You would have had your father’s smile
and your mommy’s eyes.

 

Miscarriage. The word in and of itself is enough to send chills down my spine. I had heard of women miscarrying, but it never occurred to me that it could actually happen to me. My husband, son and I had ventured into the mountains for a snow-capped vacation. On the same day that we left, I was due to get my period. For all the mommy’s out there who have been trying to get pregnant, we have this down to a science. We know EXACTLY how we feel, we know exactly when we are due, we waste countless pregnancy test the day before our period is due “just in case”. So, it comes as no surprise that as the day came and went, I knew I was pregnant. I waited a few days, just to “make sure”, and then felt confident enough that my heart wouldn’t break with this pregnancy test (as I had wasted countless dollars, energy and tears on taking a test the day before my period was due, just in case, only to end up heart broken at yet another negative test). So, I took the test. And another. And another. And they all said the same thing: pregnant. I was ecstatic. Elated. Completely beside myself.

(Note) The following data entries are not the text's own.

import Summits.FinalStateConjecture.FinalStateConjecture.Theses.BondiDrainDispersal
import Summits.FinalStateConjecture.FinalStateConjecture.Theorems.BondiDrainDispersalHorizonlessMustDrainNoHorizonOfFutureNullComplete
import Summits.FinalStateConjecture.FinalStateConjecture.Theorems.BondiDrainDispersalHorizonlessMustDrainScriCompleteOfFutureNullComplete
import Summits.FinalStateConjecture.FinalStateConjecture.Theorems.BondiDrainDispersalHorizonlessMustDrainHasVanishingFinalBondiMassTransport
import Summits.FinalStateConjecture.FinalStateConjecture.Theorems.BondiDrainDispersalHorizonlessMustDrainNoHorizonTransport
import Summits.FinalStateConjecture.FinalStateConjecture.Theorems.PhaseMixingCaptureWeakCosmicCensorshipMGHDCompleteNullInfinityInvariant
import Literature.Geometry.Lorentzian.CompleteDevelopmentMaximal
import Literature.Geometry.Lorentzian.GeodesicIncompleteness
import HarnessLib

A week later, I bled. And just like that, she was gone. Now, I know what some of you are thinking: yes, I knew about my pregnancy for only one week. Yes, I am aware that some women don’t even know that they are pregnant at this point in time. Yes, I know that it may seem ridiculous. Yes, you may judge me all you want. But, I am human. And a loss is a loss. Dr. Seuss said it best: “A person is a person, no matter how small” and this person was so incredibly meaningful to me. There was nothing on the planet I wanted more than to have a baby, and it completely tore me up when I had a baby within reach and then torn from my life in no time at all.

In all of my life, I have never known how to handle grief. I can tackle just about everything that this world has to throw at me, but when it comes down to dealing with a loss, I’m dumbfounded. This particular loss, though, was a whole new territory that I was totally ill prepared for. This loss was a loss of a life that my husband and I created together. This loss was a loss that I couldn’t comprehend. There was nothing in the world that anyone could say to me that would make it better. There wasn’t a single explanation that would wave away the tremendous ache that formed.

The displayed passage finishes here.